Data extracted from a collection
········

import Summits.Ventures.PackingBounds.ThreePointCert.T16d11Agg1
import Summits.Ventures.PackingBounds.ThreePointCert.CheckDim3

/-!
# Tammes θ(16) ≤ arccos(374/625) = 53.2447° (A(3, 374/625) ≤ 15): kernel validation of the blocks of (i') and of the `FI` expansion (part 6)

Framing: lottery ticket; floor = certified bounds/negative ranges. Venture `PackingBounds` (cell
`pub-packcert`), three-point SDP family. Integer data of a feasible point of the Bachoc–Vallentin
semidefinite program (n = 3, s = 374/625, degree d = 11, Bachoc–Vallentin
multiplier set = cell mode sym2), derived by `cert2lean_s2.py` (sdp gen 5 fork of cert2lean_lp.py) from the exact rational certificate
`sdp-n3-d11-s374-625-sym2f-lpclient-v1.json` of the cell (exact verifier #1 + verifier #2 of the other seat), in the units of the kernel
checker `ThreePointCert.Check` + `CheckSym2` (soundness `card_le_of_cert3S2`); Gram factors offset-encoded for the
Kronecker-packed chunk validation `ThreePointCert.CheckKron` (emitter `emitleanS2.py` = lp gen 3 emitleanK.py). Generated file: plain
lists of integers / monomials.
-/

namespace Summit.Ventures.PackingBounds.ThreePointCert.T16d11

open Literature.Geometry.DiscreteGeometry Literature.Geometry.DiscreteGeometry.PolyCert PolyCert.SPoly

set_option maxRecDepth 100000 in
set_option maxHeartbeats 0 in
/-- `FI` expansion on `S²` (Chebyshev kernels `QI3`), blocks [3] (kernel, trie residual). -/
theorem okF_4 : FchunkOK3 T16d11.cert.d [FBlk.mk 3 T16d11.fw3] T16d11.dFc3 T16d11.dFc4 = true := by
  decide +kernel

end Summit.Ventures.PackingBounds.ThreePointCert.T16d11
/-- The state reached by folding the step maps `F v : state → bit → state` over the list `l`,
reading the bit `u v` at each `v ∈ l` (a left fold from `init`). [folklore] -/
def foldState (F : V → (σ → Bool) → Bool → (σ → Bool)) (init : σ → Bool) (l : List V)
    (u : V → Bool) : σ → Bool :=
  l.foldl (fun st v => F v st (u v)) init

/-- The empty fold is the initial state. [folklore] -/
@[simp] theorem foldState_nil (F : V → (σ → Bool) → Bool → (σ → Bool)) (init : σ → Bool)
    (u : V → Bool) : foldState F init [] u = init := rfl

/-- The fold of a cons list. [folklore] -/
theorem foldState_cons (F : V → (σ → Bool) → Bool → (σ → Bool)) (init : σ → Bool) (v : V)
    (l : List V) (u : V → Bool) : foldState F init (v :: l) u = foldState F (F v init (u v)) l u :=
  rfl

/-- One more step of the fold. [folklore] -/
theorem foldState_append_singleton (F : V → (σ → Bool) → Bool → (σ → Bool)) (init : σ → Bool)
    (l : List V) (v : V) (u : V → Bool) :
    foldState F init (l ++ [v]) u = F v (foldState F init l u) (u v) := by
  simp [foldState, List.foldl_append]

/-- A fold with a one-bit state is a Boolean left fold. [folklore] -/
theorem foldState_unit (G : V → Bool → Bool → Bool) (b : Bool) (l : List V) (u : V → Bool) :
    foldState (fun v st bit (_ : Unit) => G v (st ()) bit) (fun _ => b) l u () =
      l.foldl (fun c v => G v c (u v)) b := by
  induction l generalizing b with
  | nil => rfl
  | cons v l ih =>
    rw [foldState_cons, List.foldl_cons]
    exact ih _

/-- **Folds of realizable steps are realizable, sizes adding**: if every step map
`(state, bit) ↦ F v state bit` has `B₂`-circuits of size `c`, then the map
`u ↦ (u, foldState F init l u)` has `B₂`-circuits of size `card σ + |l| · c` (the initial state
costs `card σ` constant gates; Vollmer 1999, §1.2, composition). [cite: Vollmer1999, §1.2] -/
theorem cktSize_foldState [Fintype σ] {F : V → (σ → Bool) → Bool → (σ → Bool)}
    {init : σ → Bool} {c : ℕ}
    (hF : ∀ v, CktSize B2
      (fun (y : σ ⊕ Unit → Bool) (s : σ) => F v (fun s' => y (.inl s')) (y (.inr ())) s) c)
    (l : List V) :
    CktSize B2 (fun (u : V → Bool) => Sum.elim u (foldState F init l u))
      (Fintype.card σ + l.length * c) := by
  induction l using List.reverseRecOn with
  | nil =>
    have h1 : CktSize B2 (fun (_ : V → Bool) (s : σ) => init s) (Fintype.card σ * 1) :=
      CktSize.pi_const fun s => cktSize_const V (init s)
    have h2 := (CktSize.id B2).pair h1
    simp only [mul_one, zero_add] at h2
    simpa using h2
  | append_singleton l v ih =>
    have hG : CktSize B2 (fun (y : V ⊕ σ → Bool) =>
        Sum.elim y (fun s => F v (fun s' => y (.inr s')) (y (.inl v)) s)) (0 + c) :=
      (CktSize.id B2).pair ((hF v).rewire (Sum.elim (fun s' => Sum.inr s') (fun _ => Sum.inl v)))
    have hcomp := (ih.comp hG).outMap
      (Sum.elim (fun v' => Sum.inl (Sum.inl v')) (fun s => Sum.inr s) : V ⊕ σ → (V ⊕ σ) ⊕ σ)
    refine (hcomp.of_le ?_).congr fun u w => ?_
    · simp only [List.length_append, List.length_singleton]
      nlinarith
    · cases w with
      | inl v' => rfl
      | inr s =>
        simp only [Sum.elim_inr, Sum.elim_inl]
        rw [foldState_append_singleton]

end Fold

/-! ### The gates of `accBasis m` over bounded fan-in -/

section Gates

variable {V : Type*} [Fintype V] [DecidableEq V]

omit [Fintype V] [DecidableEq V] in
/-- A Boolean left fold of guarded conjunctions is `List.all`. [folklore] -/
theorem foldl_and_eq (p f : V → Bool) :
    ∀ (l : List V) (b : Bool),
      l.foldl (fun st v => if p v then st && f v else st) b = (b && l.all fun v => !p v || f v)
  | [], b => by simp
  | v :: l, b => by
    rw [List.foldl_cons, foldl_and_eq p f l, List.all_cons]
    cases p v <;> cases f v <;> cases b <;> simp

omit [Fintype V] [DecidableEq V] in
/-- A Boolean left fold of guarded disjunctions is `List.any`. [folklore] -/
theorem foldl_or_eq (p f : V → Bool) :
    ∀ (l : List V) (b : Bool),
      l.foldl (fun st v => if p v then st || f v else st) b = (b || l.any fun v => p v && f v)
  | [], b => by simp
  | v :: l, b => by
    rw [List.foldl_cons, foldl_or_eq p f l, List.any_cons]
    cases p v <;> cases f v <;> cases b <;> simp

········

**How to complete this task**
Within the records, filter for lines that contain the word "over" and show each one.

**Solution**
/-- The state reached by folding the step maps `F v : state → bit → state` over the list `l`,
/-! ### The gates of `accBasis m` over bounded fan-in -/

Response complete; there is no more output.